Ein Gespräch über Wut, Humor und ihre PsyCHO-Tour, mit der Margaret Cho jetzt auch bei uns einschlägt.

Ohne Margaret Cho hätte ganz Amerika und ein Großteil der Welt deutlich weniger gelacht. Ohne sie wäre die Welt einfach ärmer. Weil sie sowas wie ein komödiantisches Genie ist, das sich auch noch um Hundert andere Sachen kümmert.

Warum musst du, auch vor schwulen Männern, auf der Bühne immer über deine Möse reden?
Weil ihr euch mal entspannen könnt. Eine Möse ist nur eine Möse. Und etwas sehr Schönes. Meine besonders. (lacht)

Worum geht es auf Deiner PsyCHO-Tour?
Ich bin da bescheiden: Es geht darum, Frauen und Minderheiten die Kontrolle über den Planeten zurück zu geben.

Im Ernst?
Im Ernst. Der vollständige Titel des Programms ist „There is no I in team, but there is a Cho in PsyCHO“. Was aber zu lang ist. Will sagen: Es geht um meine Wut. Darum, dass ich jeden Tag mit Dingen konfrontiert werde, die einen komplett zum Ausrasten bringen können, weil sie so dumm oder schrecklich, so frauenfeindlich oder homophob sind. Man kann irre werden an der Welt, wenn man nicht aufpasst. Oder man kann die Wut über diese Probleme nehmen und sie in produktive Bahnen lenken. Man kann sie, wie ich das tue, dazu benutzen, Menschen zum Lachen zu bringen. Und dabei Diskussionen darüber anstoßen, wie man die Dinge besser machen kann. Frauen – und Schwulen – wird jedes Mal, wenn wir wütend werden gesagt, wir wären nur hysterisch, überspannt oder eben ein Psycho.
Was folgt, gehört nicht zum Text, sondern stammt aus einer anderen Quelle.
import Summits.BirchSwinnertonDyer.BirchSwinnertonDyer.Theorems.ManinLocalTwoThreeManinConstantOneTwentySix
import Summits.BirchSwinnertonDyer.BirchSwinnertonDyer.Theorems.ManinLocalTwoThreeDyadicTwistFamiliesFactFree
import Summits.BirchSwinnertonDyer.BirchSwinnertonDyer.Theorems.ManinLocalTwoThreeNotTrivialEisensteinModThreeMultiplicativeUnconditional
import HarnessLib

/-!
# The ADDITIVE root `126 = 2·3²·7` for the fact-free twist families: `LevelManinOne 126`, its odd and dyadic twist images, and the
# crux shapes at `2016 = 2⁵·3²·7` (C2 ∧ C3), `8064`, `882`, `3150`

Cell bsd-f2-manin, route `ManinLocalTwoThree` (cruxes C2 `ManinOddAtFour` stmt-22967 / C3 `ManinPrimeToThreeAtNine` stmt-22968),
prover seat p3 gen 26; the level-`126` twin of `…TwistRootsFortyTwo`.  `LevelOneTwentySix.abs_maninConstant_eq_one_oneTwentySix` (this
seat: an g55's pinning + rows, the odd-twist ROOT-FORM transport from the fact-free roots `14` / `42`) is verbatim `LevelManinOne 126` —
the FIRST additive-at-`3` level (`9 ∥ N`) fed to the tree's twist engines as a ROOT: THEOREMS 68.A–C / 69.A–C turn it into `|c| = 1` on
the twist images of the classes `126a`, `126b`: `⊗ χ₋₄` (`N = 2016 = 2⁵·3²·7`, in BOTH crux domains), `⊗ χ±8` (`8064 = 2⁷·3²·7`),
`⊗ χ₋₇` (`882 = 2·3²·7²`), `⊗ χ₅` (`3150 = 2·3²·5²·7`), … .  The carrier of an `X₀(126)`-datum is MULTIPLICATIVE at `2` with no
hypothesis (`hasMultiplicativeReductionAtPrime_two`: `2 ∥ 126` for the newform, Atkin–Lehner `a₂² = 1`), so Stevens' `η`-clause of the
dyadic engine is discharged.

HONEST SCOPE.  The statements cover exactly the twist images of level `126` (hypotheses as in the engines: a root datum at `126`, the
member additive at `2` resp. the coefficient identity).  Nothing here proves C2, C3 (∀ N), the rung, Manin's conjecture or BSD; items
22967/22968 stay OPEN.  No definition, no named fact, no sorry.
[cite: Stevens1989, Lemma (5.2), (5.4), (5.6)–(5.7)] [cite: Pal2012, Prop. 2.4] [cite: AtkinLehner1970, Thm. 3]
[cite: CremonaAlgorithms1997, Table 1 (126a1, 126b1, 882, 2016)]
-/

set_option autoImplicit false
-- lint-debt: the directory name repeats the summit name (sibling precedent `ManinLocalTwoThreeTwistRootsFortyTwo.lean`)
set_option linter.dupNamespace false

noncomputable section

open Complex
open scoped MatrixGroups ModularForm
open ModularForm CongruenceSubgroup
open Literature.NumberTheory.EllipticCurves Literature.NumberTheory.EllipticCurves.ModularForms
open Summit.BirchSwinnertonDyer.BirchSwinnertonDyer.Theorems.ManinLocalTwoThree

namespace Summit.BirchSwinnertonDyer.BirchSwinnertonDyer.Theorems.ManinLocalTwoThree.TwistRootsOneTwentySix

open WeierstrassCurve TwistFamilies DyadicTwistFamilies

/-! ## §1 The root and its families -/

/-- **`LevelManinOne 126`** — level `126 = 2·3²·7` (additive at `3`, genus `17`, classes `126a = 14a ⊗ χ₋₃`, `126b = 42a ⊗ χ₋₃`) is
COMPLETE, fact-free (p3 g26: odd-twist root-form transport). [cite: CremonaAlgorithms1997, Table 1 (126a1, 126b1)] -/
theorem levelManinOne_oneTwentySix : LevelManinOne 126 :=
  fun W _ _ D h ↦ LevelOneTwentySix.abs_maninConstant_eq_one_oneTwentySix W D h

/-- **Every curve carrying an `X₀(126)`-datum is MULTIPLICATIVE at `2`** — no hypothesis (`2 ∥ 126` for the newform; Atkin–Lehner
`a₂(f)² = 1`, so `a₂(W) ≠ 0`). [cite: AtkinLehner1970, Thm. 3] -/
theorem hasMultiplicativeReductionAtPrime_two {W : WeierstrassCurve ℚ} [W.IsElliptic] (D : ModularParametrizationData W 126) :
    haveI : Fact (Nat.Prime 2) := ⟨Nat.prime_two⟩
    W.HasMultiplicativeReductionAtPrime 2 :=
  haveI : Fact (Nat.Prime 2) := ⟨Nat.prime_two⟩
  NotTrivialEisensteinUnconditional.hasMultiplicativeReductionAtPrime_of_isNewformOf_of_dvd_of_not_sq_dvd W D.isNewformOf
    (q := 2) ⟨63, rfl⟩ (by decide)

/-- **Every curve carrying an `X₀(126)`-datum is MULTIPLICATIVE at `7`** — no hypothesis (`7 ∥ 126`). [cite: AtkinLehner1970, Thm. 3] -/
theorem hasMultiplicativeReductionAtPrime_seven {W : WeierstrassCurve ℚ} [W.IsElliptic] (D : ModularParametrizationData W 126) :
    haveI : Fact (Nat.Prime 7) := ⟨by norm_num⟩
    W.HasMultiplicativeReductionAtPrime 7 :=
  haveI : Fact (Nat.Prime 7) := ⟨by norm_num⟩
  NotTrivialEisensteinUnconditional.hasMultiplicativeReductionAtPrime_of_isNewformOf_of_dvd_of_not_sq_dvd W D.isNewformOf
    (q := 7) ⟨18, rfl⟩ (by decide)

/-- **`TwistLevelManinOne 126 p` for every odd prime `p`** (THEOREM 68.A on the root `126`): `|c| = 1` on the `χ_p`-twist image of
level `126` (root datum good or multiplicative at `p`; at `p = 7` the level `882 = 2·3²·7²`, else `126p²`). [cite: Stevens1989, Lemma (5.2), (5.4)] -/
theorem twistLevelManinOne_oneTwentySix {p : ℕ} [Fact p.Prime] (hp2 : p ≠ 2) : TwistLevelManinOne 126 p :=
  twistLevelManinOne_of_levelManinOne levelManinOne_oneTwentySix hp2

/-- **`DyadicTwistLevelManinOne 126 d`, `d ∈ {−1, 2, −2}`** (THEOREM 69.A on the root `126`): the levels `2016 = 2⁵·3²·7` (`⊗ χ₋₄`) and
`8064 = 2⁷·3²·7` (`⊗ χ±8`), both in BOTH crux domains. [cite: Stevens1989, Lemma (5.6)–(5.7)] [cite: Pal2012, Prop. 2.4] -/
theorem dyadicTwistLevelManinOne_oneTwentySix {d : ℤ} (hd : d = -1 ∨ d = 2 ∨ d = -2) : DyadicTwistLevelManinOne 126 d :=
  dyadicTwistLevelManinOne_of_levelManinOne levelManinOne_oneTwentySix hd

/-- **Per-newform closure at the root `126`** (THEOREM 68.C): every `χ_p`-twist (`p` odd, the carrier good at `p`) of the newform of an
`X₀(126)`-datum has `NewformManinOne`. [cite: Stevens1989, Lemma (5.2), (5.4)] -/
theorem newformManinOne_twist_oneTwentySix {p : ℕ} [Fact p.Prime] (hp2 : p ≠ 2)
    {χ : DirichletCharacter ℂ p} (hχ : χ.IsQuadratic) (hprim : χ.IsPrimitive)
    {W₀ : WeierstrassCurve ℚ} [W₀.IsElliptic] (D₀ : ModularParametrizationData W₀ 126)
    (hgood : W₀.HasGoodReductionAtPrime p)
    {N : ℕ} [NeZero N] (hMN : 126 ∣ N) (hpN : p ^ 2 ∣ N) (g' : CuspForm (Gamma0 N) 2)
    (hg' : ∀ n : ℕ, cuspCoeff g' n = χ n * cuspCoeff D₀.f n) : NewformManinOne g' :=
  newformManinOne_twist_of_levelManinOne levelManinOne_oneTwentySix hp2 hχ hprim D₀ hgood hMN hpN g' hg'

/-! ## §2 The crux shapes on named members -/

/-- **C2 ∧ C3 on `126 ⊗ χ₋₄` (level `2016 = 2⁵·3²·7`)**: `|c(D')| = 1 ∧ 2 ∤ c(D') ∧ 3 ∤ c(D')` for every lattice-optimal `X₀(2016)`-datum
`D'` of a globally minimal `W'` additive at `2` and isogenous to the `−1`-twist of the carrier of a lattice-optimal `X₀(126)`-datum (the
carrier is multiplicative at `2` automatically).  No printed fact. [cite: CremonaAlgorithms1997, Table 1 (2016)] -/
theorem shapes_on_family_oneTwentySix_negOne
    (W : WeierstrassCurve ℚ) [W.IsElliptic] [W.IsGloballyMinimal] (D : ModularParametrizationData W 126)
    (hopt : ∀ z ∈ D.L.lattice, ∃ w ∈ periodLattice D.f, z = D.c * w)
    (W' : WeierstrassCurve ℚ) [W'.IsElliptic] [W'.IsGloballyMinimal] [NeZero (2016 : ℕ)]
    (D' : ModularParametrizationData W' 2016)
    (htw : IsIsogenous W' (W.quadraticTwist ((-1 : ℤ) : ℚ)))
    (hadd' : ¬ W'.HasGoodReductionAtPrime 2 ∧ ¬ W'.HasMultiplicativeReductionAtPrime 2)
    (hopt' : ∀ z ∈ D'.L.lattice, ∃ w ∈ periodLattice D'.f, z = D'.c * w) :
    |D'.maninConstant| = 1 ∧ ¬ (2 : ℤ) ∣ D'.maninConstant ∧ ¬ (3 : ℤ) ∣ D'.maninConstant :=
  shapes_of_dyadicTwistLevelManinOne (dyadicTwistLevelManinOne_oneTwentySix (Or.inl rfl)) W D hopt
    (Or.inr (hasMultiplicativeReductionAtPrime_two D)) (Or.inl rfl) W' 2016 D' (by norm_num) (by norm_num) htw hadd' hopt'

/-- **C2 ∧ C3 on `126 ⊗ χ±8` (level `8064 = 2⁷·3²·7`)** — Stevens' `η`-clause discharged by `hasMultiplicativeReductionAtPrime_two`.
[cite: Stevens1989, Lemma (5.6)–(5.7)] -/
theorem shapes_on_family_oneTwentySix_two {d : ℤ} (hd : d = 2 ∨ d = -2)
    (W : WeierstrassCurve ℚ) [W.IsElliptic] [W.IsGloballyMinimal] (D : ModularParametrizationData W 126)
    (hopt : ∀ z ∈ D.L.lattice, ∃ w ∈ periodLattice D.f, z = D.c * w)
    (W' : WeierstrassCurve ℚ) [W'.IsElliptic] [W'.IsGloballyMinimal] [NeZero (8064 : ℕ)]
    (D' : ModularParametrizationData W' 8064)
    (htw : IsIsogenous W' (W.quadraticTwist (d : ℚ)))
    (hadd' : ¬ W'.HasGoodReductionAtPrime 2 ∧ ¬ W'.HasMultiplicativeReductionAtPrime 2)
    (hopt' : ∀ z ∈ D'.L.lattice, ∃ w ∈ periodLattice D'.f, z = D'.c * w) :
    |D'.maninConstant| = 1 ∧ ¬ (2 : ℤ) ∣ D'.maninConstant ∧ ¬ (3 : ℤ) ∣ D'.maninConstant :=
  have hd3 : d = -1 ∨ d = 2 ∨ d = -2 := Or.inr hd
  have habs : (4 * d.natAbs) ^ 2 = 64 := by rcases hd with rfl | rfl <;> rfl
  shapes_of_dyadicTwistLevelManinOne (dyadicTwistLevelManinOne_oneTwentySix hd3) W D hopt
    (Or.inr (hasMultiplicativeReductionAtPrime_two D)) (Or.inr (Or.inl (hasMultiplicativeReductionAtPrime_two D)))
    W' 8064 D' (by norm_num) (by rw [habs]; norm_num) htw hadd' hopt'

/-- **C3 (and `7 ∤ c`) on `126 ⊗ χ₋₇` (level `882 = 2·3²·7²`)**: `|c(D')| = 1 ∧ 3 ∤ c(D') ∧ 7 ∤ c(D')` for every lattice-optimal
`X₀(882)`-datum `D'` whose newform is the `χ`-twist (`χ` primitive quadratic mod `7`) of the newform of a lattice-optimal `X₀(126)`-datum
(the carrier is multiplicative at `7` automatically).  No printed fact. [cite: CremonaAlgorithms1997, Table 1 (882)] -/
theorem shapes_on_family_oneTwentySix_seven [Fact (Nat.Prime 7)]
    (χ : DirichletCharacter ℂ 7) (hχ : χ.IsQuadratic) (hprim : χ.IsPrimitive)
    (W : WeierstrassCurve ℚ) [W.IsElliptic] [W.IsGloballyMinimal] (D : ModularParametrizationData W 126)
    (hopt : ∀ z ∈ D.L.lattice, ∃ w ∈ periodLattice D.f, z = D.c * w)
    (W' : WeierstrassCurve ℚ) [W'.IsElliptic] [W'.IsGloballyMinimal] [NeZero (882 : ℕ)]
    (D' : ModularParametrizationData W' 882)
    (hf : ∀ n : ℕ, cuspCoeff D'.f n = χ n * cuspCoeff D.f n)
    (hopt' : ∀ z ∈ D'.L.lattice, ∃ w ∈ periodLattice D'.f, z = D'.c * w) :
    |D'.maninConstant| = 1 ∧ ¬ (3 : ℤ) ∣ D'.maninConstant ∧ ¬ (7 : ℤ) ∣ D'.maninConstant :=
  have h1 := twistLevelManinOne_oneTwentySix (p := 7) (by norm_num) χ hχ hprim W D hopt
    (Or.inr (hasMultiplicativeReductionAtPrime_seven D)) W' 882 D' (by norm_num) (by norm_num) hf hopt'
  ⟨h1, not_dvd_of_abs_eq_one h1 (by decide), not_dvd_of_abs_eq_one h1 (by decide)⟩

/-- **C3 (and `5 ∤ c`) on `126 ⊗ χ₅` (level `3150 = 2·3²·5²·7`)**, the carrier good or multiplicative at `5`.  No printed fact.
[cite: CremonaAlgorithms1997, Table 1 (3150)] -/
theorem shapes_on_family_oneTwentySix_five [Fact (Nat.Prime 5)]
    (χ : DirichletCharacter ℂ 5) (hχ : χ.IsQuadratic) (hprim : χ.IsPrimitive)
    (W : WeierstrassCurve ℚ) [W.IsElliptic] [W.IsGloballyMinimal] (D : ModularParametrizationData W 126)
    (hopt : ∀ z ∈ D.L.lattice, ∃ w ∈ periodLattice D.f, z = D.c * w)
    (hsemi : W.HasGoodReductionAtPrime 5 ∨ W.HasMultiplicativeReductionAtPrime 5)
    (W' : WeierstrassCurve ℚ) [W'.IsElliptic] [W'.IsGloballyMinimal] [NeZero (3150 : ℕ)]
    (D' : ModularParametrizationData W' 3150)
    (hf : ∀ n : ℕ, cuspCoeff D'.f n = χ n * cuspCoeff D.f n)
    (hopt' : ∀ z ∈ D'.L.lattice, ∃ w ∈ periodLattice D'.f, z = D'.c * w) :
    |D'.maninConstant| = 1 ∧ ¬ (3 : ℤ) ∣ D'.maninConstant ∧ ¬ (5 : ℤ) ∣ D'.maninConstant :=
  have h1 := twistLevelManinOne_oneTwentySix (p := 5) (by norm_num) χ hχ hprim W D hopt hsemi W' 3150 D'
    (by norm_num) (by norm_num) hf hopt'
  ⟨h1, not_dvd_of_abs_eq_one h1 (by decide), not_dvd_of_abs_eq_one h1 (by decide)⟩

end Summit.BirchSwinnertonDyer.BirchSwinnertonDyer.Theorems.ManinLocalTwoThree.TwistRootsOneTwentySix

end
Wir müssen uns unsere Wut und dieses Wort zurückholen, und sie positiv besetzen, wir brauchen sie.

Gib mir mal ein Beispiel dafür, wie das aussehen könnte.
Guck Dir die Sache mit Bill Cosby an: Er hat jahrzehntelang Frauen vergewaltigt. Was er auch konnte, weil viele der Frauen den Mund gehalten haben, statt ihn anzuzeigen. Und weil man denen, die etwas gesagt haben, nicht geglaubt hat. Ich selbst bin als Teenager sexuell missbraucht und vergewaltigt worden und will, dass wir die Sprache und den Umgang mit dem Thema anders angehen: Wir sind keine Opfer, wir haben das überlebt, sind jetzt hier und müssen nicht nur uns selbst helfen, sondern auch denen, die das noch nicht allein können.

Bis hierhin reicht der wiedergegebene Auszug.